« Au cours de l’été dernier, nous avons évité de peu une catastrophe économique d’une ampleur sans précédent depuis celle des années 1930 », affirme Stéfane Marion, économiste en chef et stratège à la Banque Nationale du Canada et directeur général de Financière Banque Nationale.

Invité par le Club canadien de Toronto à l’occasion de son déjeuner du mois de février, cet éminent économiste, membre du prestigieux groupe Financière Banque Nationale qui compte parmi les tous premiers au monde en termes de prévisions économiques, estime que les Canadiens peuvent aborder les prochaines années avec confiance sans toutefois faire montre de complaisance.

Selon M. Marion, bien que la communauté européenne ait, semble-t-il, réussi à endiguer l’effondrement économique qui menaçait il y a environ six mois, que les États-Unis connaissent récemment une croissance et une reprise au niveau des emplois et des services, que les économies de pays émergents continuent à être en pleine expansion et que l’économie mondiale a crû de 3 % dans son ensemble, l’horizon n’est toujours pas bleu azur pour l’économie mondiale.

M. Marion rappelle que c’est grâce à une injection de fonds de la part des banques centrales que l’Europe a pu se sortir de graves difficultés financières.

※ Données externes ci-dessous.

import Summits.QuantumFields.BalabanUV.Beta.CapRowsTail
import Summits.QuantumFields.BalabanUV.Beta.GAN24.CombesThomas

/-!
# Beta / GAN24 / MonotoneCauchy — the LIMIT-FREE form of the monotonicity route (gan24-p4): a CAUCHY band anchored at the last certified row
# BINDER-OWNERS row G-an2-4 ∕ (CONV-C), ALTERNATIVE DISCHARGE «rate OR monotonicity»; NOT IN PRINT — our proof attempt

HONEST FRAMING (page 1 of everything the β sub-cell writes): discharging `BetaPertH` makes Bałaban's UV stability UNCONDITIONAL — a
real constructive-QFT result; it is NOT the continuum limit and NOT the Clay problem.  HONEST DEPENDENCY (cell reorg 2026-08-19, verbatim):
«continuum YM on T⁴ ⇐ BetaPertH ∧ nine spine estimates (0/9 proved); BetaPertH ⇐ (D1) ∧ (D4) ∧ CAP+tail; G-an2-4 gates asym, D1 and NE2/3/4.»
HONEST LABEL: «not in print; our proof attempt; alternative discharge of the G-an2-4 row (rate OR monotonicity)»; 0 binders instantiated.

ABSOLUTE RULE (cell charter, verbatim): "No internally-minted statement may enter as a cited fact. Every hypothesis is either
kernel-proved in this package or a verbatim quotation of a PUBLISHED theorem with page reference. The manuscript(s) under audit are
NOT citable for their own disputed steps — they are the thing under adjudication; programme-internal (2001/route/tribunal) claims
are never citable."  Nothing is cited; [folklore] throughout.

## WHAT THIS SIBLING OF `GAN24/Monotone` ADDS.  The band of `GAN24/Monotone` is centred at the LIMIT value `binf` and its end-to-end theorem
needs the limit kernels `(A∞, V∞, W∞)` and row D1's identification `secondMoment (hessKer A∞ V∞ W∞) μ ν = binf`.  For the FLOOR that row CAP-k's
certified road consumes, NO LIMIT IS NEEDED: an eventual CAUCHY band `|b j − b j'| ≤ E` (`j, j' ≥ k₀`) anchored at the last certified row gives
`min m₀ (m − E) ≤ b k` for every `k` (`m = lo k₀`, `m₀ = min lo`, an5's `Rows.m ∕ Rows.m₀`) — the same shape as an5's certified-road constant
`min m₀ (3(m − c₀θ^{k₀})/4)` with the RATE term replaced by the band.  Consequently the monotone route closes the tail from

  certified rows (k ≤ k₀)  +  (MONO-K)₂ `SupCauchyBand A η₀ k₀` (pairwise sup-deviations of the resolvent slot beyond `k₀` bounded by ONE datum `η₀`;
  for Loewner-ordered fibre matrices `η₀ = tr P_{k₀} − (uniform trace floor)`, sibling `GAN24/MonotoneLoewner`)  +  (I3) uniform decay  +  (DEV-SW) pairwise jet deviations,

with NO rate, NO limit object and NO limit identification (`betaAvgAFH_of_rows_supCauchyBand`, §5).  The value `binf = stepBal N Lc` (row D1) is then needed only for
the continuum reading of the floor, not for `inf_k β_k > 0`.
-/

namespace Summit.QuantumFields.BalabanUV.Beta.GAN24.MonotoneCauchy

open Filter Topology
open Literature.MathematicalPhysics.QuantumFieldTheory.Balaban1983to89
open Literature.MathematicalPhysics.QuantumFieldTheory.Balaban1983to89.Beta
open FlowStep
open B12Sec2to5 (betaPrime510)
open B12Beta (secondMoment)
open ExpKernelCalculus (Site MKer Decays VertexFamily VertexFamily₂ hessKer)
open HessKerRate (lipConst decays_sub geomRate_secondMoment_hessKer)
open Beta.RemainderChain (RemainderConst)
open Beta.AveragedAFCarrier (BetaAvgAFH betaAvgAFH_of_betaLowerH)
open Beta.RemainderConstCertified (betaLowerH_of_floor_const)
open Summit.QuantumFields.BalabanUV.Beta.CapRows
open Summit.QuantumFields.BalabanUV.Beta.CapRowsTail
open Summit.QuantumFields.BalabanUV.Beta.GAN24.CombesThomas (SupBound decays_half_of_decays_supBound decays_of_le_rate)

/-! ## §1 The Cauchy band -/

section Shapes

variable {b : ℕ → ℝ}

/-- SOCKET (B₂): an EVENTUAL CAUCHY BAND — `∀ j j' ≥ k₀, |b j − b j'| ≤ E`.  No limit value enters.  A binder shape; nothing asserted. [folklore] -/
def EventualCauchyBand (b : ℕ → ℝ) (E : ℝ) (k₀ : ℕ) : Prop := ∀ j j', k₀ ≤ j → k₀ ≤ j' → |b j - b j'| ≤ E

/-- Widening ∕ later start. [folklore] -/
theorem EventualCauchyBand.mono {E E' : ℝ} {k₀ k₁ : ℕ} (h : EventualCauchyBand b E k₀) (hE : E ≤ E') (hk : k₀ ≤ k₁) :
    EventualCauchyBand b E' k₁ := fun j j' hj hj' => (h j j' (hk.trans hj) (hk.trans hj')).trans hE

/-- Nonnegativity of the width. [folklore] -/
theorem EventualCauchyBand.nonneg {E : ℝ} {k₀ : ℕ} (h : EventualCauchyBand b E k₀) : 0 ≤ E :=
  (abs_nonneg _).trans (h k₀ k₀ le_rfl le_rfl)

/-- A band of half-width `E` around ANY centre `x` from `k₀` gives the Cauchy band of width `2E`. [folklore] -/
theorem eventualCauchyBand_of_centred {x E : ℝ} {k₀ : ℕ} (h : ∀ k, k₀ ≤ k → |b k - x| ≤ E) : EventualCauchyBand b (2 * E) k₀ := by
  intro j j' hj hj'
  have h1 := abs_le.mp (h j hj)
  have h2 := abs_le.mp (h j' hj')
  rw [abs_le]
  constructor <;> linarith [h1.1, h1.2, h2.1, h2.2]

/-- Conversely a Cauchy band of width `E` and a limit `binf` give the centred band of half-width `E` (closedness of `≤`). [folklore] -/
theorem centred_of_eventualCauchyBand {E binf : ℝ} {k₀ : ℕ} (h : EventualCauchyBand b E k₀) (hlim : Tendsto b atTop (𝓝 binf)) :
    ∀ k, k₀ ≤ k → |b k - binf| ≤ E := by
  intro k hk
  have hc : Tendsto (fun j' => |b k - b j'|) atTop (𝓝 |b k - binf|) := (tendsto_const_nhds.sub hlim).abs
  exact le_of_tendsto hc (Filter.eventually_atTop.mpr ⟨k₀, fun j' hj' => h k j' hk hj'⟩)

/-- (C) contraction at ratio `θ ≤ 1` with ONE datum `|b k₀ − binf| ≤ D` ⟹ Cauchy band `2D` (through the centred band). [folklore] -/
theorem eventualCauchyBand_of_contractingTail {binf θ D : ℝ} {k₀ : ℕ} (h : ContractingTail b binf θ k₀) (hθ0 : 0 ≤ θ)
    (hθ1 : θ ≤ 1) (hD : |b k₀ - binf| ≤ D) : EventualCauchyBand b (2 * D) k₀ := by
  refine eventualCauchyBand_of_centred (x := binf) fun k hk => ?_
  calc |b k - binf| ≤ θ ^ (k - k₀) * |b k₀ - binf| := abs_sub_le_of_contractingTail h hθ0 k hk
    _ ≤ 1 * D := mul_le_mul (pow_le_one₀ hθ0 hθ1) hD (abs_nonneg _) zero_le_one
    _ = D := one_mul D

end Shapes

/-! ## §2 ROWS × CAUCHY BAND: the floor anchored at the last certified row, and the (R15) carrier -/

section RowsBand

variable {b : ℕ → ℝ}

/-- **ROWS × (B₂)**: certified rows up to `k₀` and a Cauchy band from some `kb ≤ k₀` (so that the anchor row `k₀` lies in the band) ⟹
`min m₀ (m − E) ≤ b k` for EVERY `k` (`m = lo k₀`, `m₀ = min_{k ≤ k₀} lo k`).  No limit value. [folklore] -/
theorem floor_of_rows_eventualCauchyBand (c : Rows b) {E : ℝ} {kb : ℕ} (h : EventualCauchyBand b E kb) (hkb : kb ≤ c.k₀) :
    ∀ k, min ((c.m₀ : ℚ) : ℝ) ((c.m : ℚ) - E) ≤ b k := by
  intro k
  rcases lt_or_ge k (c.k₀ + 1) with hk | hk
  · exact (min_le_left _ _).trans (c.hsmall k hk)
  · have h1 := (abs_le.mp (h c.k₀ k hkb (hkb.trans (Nat.le_of_succ_le hk)))).2
    have h2 := c.hcert
    exact (min_le_right _ _).trans (by linarith)

variable {β : HBeta}

/-- **END (B₂)**: `OneLoopSplit S`, rows `c : CapRows.Rows S.β0` (LITERALLY beta-an5's carrier), a Cauchy band from `kb ≤ k₀`, constant remainder ⟹
`BetaAvgAFH (min m₀ (m − E) − r) 0 γ₀ β` — compare an5's `betaAvgAFH_of_capRows` (constant `min m₀ (3(m − c₀θ^{k₀})/4) − r`): the rate term is replaced by the
band width, and no `GeomRate`, `binf`, `hk₂` is asked. [folklore] -/
theorem betaAvgAFH_of_rows_eventualCauchyBand (S : B12Beta.OneLoopSplit β) (c : Rows S.β0) {E : ℝ} {kb : ℕ}
    (h : EventualCauchyBand S.β0 E kb) (hkb : kb ≤ c.k₀) {γ₀ r : ℝ} (hrem : RemainderConst S γ₀ r) :
    BetaAvgAFH (min ((c.m₀ : ℚ) : ℝ) ((c.m : ℚ) - E) - r) 0 γ₀ β :=
  betaAvgAFH_of_betaLowerH (betaLowerH_of_floor_const S (floor_of_rows_eventualCauchyBand c h hkb) hrem)

end RowsBand

/-! ## §3 THE CAUCHY BAND FROM THE KERNEL CALCULUS: pairwise eventual deviations of the ingredients (no limit kernels) -/

section KernelBand

variable {D : ℕ} {F : Type*} [Fintype F]
  {A : ℕ → MKer D F} {V : ℕ → Fin D → Site D → MKer D F} {W : ℕ → Fin D → Site D → Fin D → Site D → MKer D F}
  {C Cv Cw εA εV εW δ : ℝ} {N k₀ : ℕ}

/-- **PAIRWISE EVENTUAL DEVIATIONS ⟹ CAUCHY BAND OF THE MOMENTS.**  `j`-uniform decay data and, for `j, j' ≥ k₀`, `Decays (A j − A j') εA δ`,
`VertexFamily (V j − V j') N εV δ`, `VertexFamily₂ (W j − W j') N εW δ` ⟹ `|secondMoment (hessKer (A j)(V j)(W j)) μ ν − secondMoment (hessKer (A j')(V j')(W j')) μ ν|
≤ betaPrime510 D (lipConst D |F| δ C C Cv Cv Cw εA εV εW) (δ/4)`.  Proof: asym1's `geomRate_secondMoment_hessKer` at `θ = 1` on the shifted family with REFERENCE `(A j', V j', W j')`
in place of a limit. [folklore] -/
theorem eventualCauchyBand_secondMoment_hessKer (hA : ∀ j, Decays (A j) C δ) (hV : ∀ j, VertexFamily (V j) N Cv δ)
    (hW : ∀ j, VertexFamily₂ (W j) N Cw δ)
    (hAdev : ∀ j j', k₀ ≤ j → k₀ ≤ j' → Decays (A j - A j') εA δ)
    (hVdev : ∀ j j', k₀ ≤ j → k₀ ≤ j' → VertexFamily (V j - V j') N εV δ)
    (hWdev : ∀ j j', k₀ ≤ j → k₀ ≤ j' → VertexFamily₂ (W j - W j') N εW δ) (hδ : 0 < δ) (hN : 1 ≤ N) (μ ν : Fin D) :
    EventualCauchyBand (fun j => secondMoment (hessKer (A j) (V j) (W j)) μ ν)
      (betaPrime510 D (lipConst D (Fintype.card F) δ C C Cv Cv Cw εA εV εW) (δ / 4)) k₀ := by
  intro j j' hj hj'
  have h := geomRate_secondMoment_hessKer (θ := 1) (cA := εA) (cV := εV) (cW := εW)
    (A := fun i => A (k₀ + i)) (V := fun i => V (k₀ + i)) (W := fun i => W (k₀ + i)) (Ainf := A j') (Vinf := V j') (Winf := W j')
    (fun i => hA (k₀ + i)) (hA j') (fun i => by simpa using hAdev (k₀ + i) j' (Nat.le_add_right _ _) hj')
    (fun i => hV (k₀ + i)) (hV j') (fun i => by simpa using hVdev (k₀ + i) j' (Nat.le_add_right _ _) hj')
    (fun i => hW (k₀ + i)) (hW j') (fun i => by simpa using hWdev (k₀ + i) j' (Nat.le_add_right _ _) hj') hδ hN μ ν (j - k₀)
  simp only [one_pow, mul_one] at h
  rwa [Nat.add_sub_cancel' hj] at h

end KernelBand

/-! ## §4 (MONO-K)₂: ONE sup-norm datum for all pairs beyond `k₀`, and its upgrade to weighted deviations by (I3) -/

section SupCauchy

variable {D : ℕ} {F : Type*} {A : ℕ → MKer D F} {C δ η₀ : ℝ} {k₀ : ℕ}

/-- SOCKET (MONO-K)₂, one-datum form: `SupBound (A j − A j') η₀` for all `j, j' ≥ k₀`.  For Loewner-ordered real-zone fibre matrices
`P_{j'} ≤ P_j` (`k₀ ≤ j ≤ j'`) this holds with `η₀` = any bound of `tr P_{k₀} −` (a `j`-uniform trace floor) — sibling `GAN24/MonotoneLoewner`; here a binder shape. [folklore] -/
def SupCauchyBand (A : ℕ → MKer D F) (η₀ : ℝ) (k₀ : ℕ) : Prop := ∀ j j', k₀ ≤ j → k₀ ≤ j' → SupBound (A j - A j') η₀

/-- **(MONO-K)₂ + (I3) ⟹ PAIRWISE WEIGHTED DEVIATIONS, NO RATE** (p1's interpolation step `decays_half_of_decays_supBound`, King (4.38)):
`Decays (A j − A j') √(η₀·(C + C)) (δ/2)` for all `j, j' ≥ k₀`. [folklore] -/
theorem cauchyDecays_of_uniform_supCauchyBand (hA : ∀ j, Decays (A j) C δ) (hη : 0 ≤ η₀) (hsup : SupCauchyBand A η₀ k₀) :
    ∀ j j', k₀ ≤ j → k₀ ≤ j' → Decays (A j - A j') (Real.sqrt (η₀ * (C + C))) (δ / 2) := fun j j' hj hj' =>
  decays_half_of_decays_supBound (decays_sub (hA j) (hA j')) hη (hsup j j' hj hj')

/-- NON-VACUITY: a constant family has the Cauchy sup band `0`. [folklore] -/
theorem supCauchyBand_const (A₀ : MKer D F) (k₀ : ℕ) : SupCauchyBand (fun _ => A₀) 0 k₀ := fun j j' _ _ x y a b => by simp

end SupCauchy

/-! ## §5 ASSEMBLY — rows × (MONO-K)₂ × (I3) × (DEV-SW) × dictionary ⟹ the carrier; no rate, no limit object, no limit identification -/

section Assembly

variable {D : ℕ} {F : Type*} [Fintype F]
  {A : ℕ → MKer D F} {V : ℕ → Fin D → Site D → MKer D F} {W : ℕ → Fin D → Site D → Fin D → Site D → MKer D F}
  {C Cv Cw η₀ εV εW δ : ℝ} {N k₀ : ℕ} {μ ν : Fin D}

/-- THE CAUCHY-BAND CONSTANT: `betaPrime510 D (lipConst D cF (δ/2) C C Cv Cv Cw √(η₀·(C + C)) εV εW) ((δ/2)/4)`. [folklore] -/
noncomputable def cauchyConst (D : ℕ) (cF δ C Cv Cw η₀ εV εW : ℝ) : ℝ :=
  betaPrime510 D (lipConst D cF (δ / 2) C C Cv Cv Cw (Real.sqrt (η₀ * (C + C))) εV εW) (δ / 2 / 4)

/-- **THE CAUCHY BAND OF THE MOMENTS FROM (MONO-K)₂ + (I3) + (DEV-SW)**: resolvent slot with `j`-uniform decay `(C, δ)` and pairwise sup band `η₀` from `k₀`;
jets with uniform data at rate `δ/2` and pairwise deviations `εV, εW` from `k₀` ⟹ `EventualCauchyBand (j ↦ secondMoment (hessKer (A j)(V j)(W j)) μ ν) (cauchyConst … η₀ εV εW) k₀`. [folklore] -/
theorem eventualCauchyBand_secondMoment_of_supCauchyBand (hA : ∀ j, Decays (A j) C δ) (hC : 0 ≤ C) (hsup : SupCauchyBand A η₀ k₀)
    (hη : 0 ≤ η₀) (hV : ∀ j, VertexFamily (V j) N Cv (δ / 2)) (hW : ∀ j, VertexFamily₂ (W j) N Cw (δ / 2))
    (hVdev : ∀ j j', k₀ ≤ j → k₀ ≤ j' → VertexFamily (V j - V j') N εV (δ / 2))
    (hWdev : ∀ j j', k₀ ≤ j → k₀ ≤ j' → VertexFamily₂ (W j - W j') N εW (δ / 2)) (hδ : 0 < δ) (hN : 1 ≤ N) (μ ν : Fin D) :
    EventualCauchyBand (fun j => secondMoment (hessKer (A j) (V j) (W j)) μ ν) (cauchyConst D (Fintype.card F) δ C Cv Cw η₀ εV εW) k₀ := by
  have hδ2 : δ / 2 ≤ δ := by linarith
  exact eventualCauchyBand_secondMoment_hessKer (fun j => decays_of_le_rate (hA j) hC hδ2) hV hW
    (cauchyDecays_of_uniform_supCauchyBand hA hη hsup) hVdev hWdev (by linarith) hN μ ν

variable {β : HBeta}

/-- **MEETING THEOREM (limit-free, end to end): ROWS × (MONO-K)₂ ⟹ THE (R15) CARRIER WITHOUT THE G-an2-4 RATE AND WITHOUT ROW D1's LIMIT VALUE.**
Hypotheses (named binders; nothing instantiated): `c : CapRows.Rows S.β0` (row CAP-k, beta-an5's carrier, literally); the dictionary `hβ` (row D1 ∕ the wall's reading of
`β⁰_{j+1}`); (I3) `hA`; (MONO-K)₂ `hsup` with its datum `η₀` from `k₀ ≤ c.k₀`; (DEV-SW) `hV … hWdev`; (D4)-constant remainder `hrem`.  Conclusion:
`BetaAvgAFH (min m₀ (m − cauchyConst …) − r) 0 γ₀ β`. [folklore] -/
theorem betaAvgAFH_of_rows_supCauchyBand (S : B12Beta.OneLoopSplit β) (c : Rows S.β0)
    (hβ : ∀ j, S.β0 j = secondMoment (hessKer (A j) (V j) (W j)) μ ν)
    (hA : ∀ j, Decays (A j) C δ) (hC : 0 ≤ C) (hsup : SupCauchyBand A η₀ k₀) (hη : 0 ≤ η₀) (hk₀ : k₀ ≤ c.k₀)
    (hV : ∀ j, VertexFamily (V j) N Cv (δ / 2)) (hW : ∀ j, VertexFamily₂ (W j) N Cw (δ / 2))
    (hVdev : ∀ j j', k₀ ≤ j → k₀ ≤ j' → VertexFamily (V j - V j') N εV (δ / 2))
    (hWdev : ∀ j j', k₀ ≤ j → k₀ ≤ j' → VertexFamily₂ (W j - W j') N εW (δ / 2))
    (hδ : 0 < δ) (hN : 1 ≤ N) {γ₀ r : ℝ} (hrem : RemainderConst S γ₀ r) :
    BetaAvgAFH (min ((c.m₀ : ℚ) : ℝ) ((c.m : ℚ) - cauchyConst D (Fintype.card F) δ C Cv Cw η₀ εV εW) - r) 0 γ₀ β := by
  have hband := eventualCauchyBand_secondMoment_of_supCauchyBand hA hC hsup hη hV hW hVdev hWdev hδ hN μ ν
  have hband' : EventualCauchyBand S.β0 (cauchyConst D (Fintype.card F) δ C Cv Cw η₀ εV εW) k₀ := by
    intro j j' hj hj'
    rw [hβ j, hβ j']
    exact hband j j' hj hj'
  exact betaAvgAFH_of_rows_eventualCauchyBand S c hband' hk₀ hrem

end Assembly

/-! ## §6 Non-vacuity on the constant witness `β⁰ ≡ 1` (`CapRows.capRowsOne`) -/

open Beta.Assembly.Witness (splitOne)

/-- the constant sequence has the Cauchy band `0` from `0`. [folklore] -/
theorem eventualCauchyBand_splitOne : EventualCauchyBand splitOne.β0 0 0 := fun j j' _ _ => by
  simp [Beta.Assembly.Witness.splitOne]

/-- the rows × Cauchy-band floor on the witness: `min 1 (1 − 0) ≤ β⁰ ≡ 1`. [folklore] -/
theorem floor_capRowsOne_cauchyBand : ∀ k, min ((capRowsOne.m₀ : ℚ) : ℝ) ((capRowsOne.m : ℚ) - 0) ≤ splitOne.β0 k :=
  floor_of_rows_eventualCauchyBand capRowsOne eventualCauchyBand_splitOne le_rfl

end Summit.QuantumFields.BalabanUV.Beta.GAN24.MonotoneCauchy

Selon lui, les Européens vont devoir réduire des avantages sociaux qu’il juge généreux, une mesure qui s’impose car le vieux continent subit aussi les effets d’une population vieillissante. Il fait remarquer à cet égard que les récentes promesses de Silvio Berlusconi de réduire l’impôt en Italie sont totalement illusoires.

Les États-Unis éprouvent toujours des difficultés dans le secteur de la fabrication. Même si les prix des maisons semblent remonter, ils demeurent cependant inférieurs à ce qu’ils étaient avant la crise immobilière de l’an passé. Certains indicateurs sont cependant au beau fixe depuis quelque temps. Le marché de l’emploi a connu un nouvel essor, particulièrement à ce qui touche les emplois permanents. M. Marion estime par ailleurs que les gouvernements, aussi bien en Europe qu’en Amérique du Nord, vont devoir s’attaquer à réduire l’endettement.

« Le Canada est le champion du calme plat parmi les pays du G7 », note avec allégresse le conférencier.

Grâce à des pratiques financières plus réglementées, surtout en termes de prêts immobiliers, les Canadiens n’ont pas subi les effets de la crise comme ce fut le cas en Europe et aux États-Unis. M. Marion souligne à cet effet que le gouvernement canadien a encore resserré les règles d’emprunt depuis la crise pour parer à toute éventualité. Il veut cependant rassurer ses concitoyens en ce qui concerne le marché de l’immobilier. Quant à lui, les prix des maisons pourraient baisser seulement un petit peu. Autre prévision encourageante, les taux d’intérêt devraient demeurer bas. Une démographie positive grâce à l’immigration augure bien pour la santé économique du Canada dans un proche avenir.

Toute analyse économique au Canada est impossible sans aborder la question du marché énergétique. C’est bien dans ce domaine, selon M. Marion, que le Canada va devoir être vigilant et faire preuve de perspicacité. Il insiste sur le fait que les États-Unis ont augmenté de 18 % leur production énergétique ces derniers temps. Ceci pourrait causer un véritable « choc énergétique » au Canada, surtout quand on sait combien notre pays dépend de ses exportations énergétiques vers son voisin du Sud.

« Les États-Unis pourraient devenir exportateurs de gaz naturel en 2020 », souligne, à titre d’exemple, M. Marion.

Stéfane Marion estime que le Canada va donc devoir élaborer dès maintenant une nouvelle politique qui prenne en compte une diminution en besoins énergétiques aux États-Unis et une augmentation de ces mêmes besoins dans les pays émergents. Il juge que notre pays ne peut pas faire fi de ces deux derniers facteurs, tout en reconnaissant que les questions environnementales ont aussi leur importance.

On entrevoit alors toute une réflexion à laquelle les Canadiens devront se livrer afin de maintenir un niveau de vie confortable et aborder les années à venir avec confiance.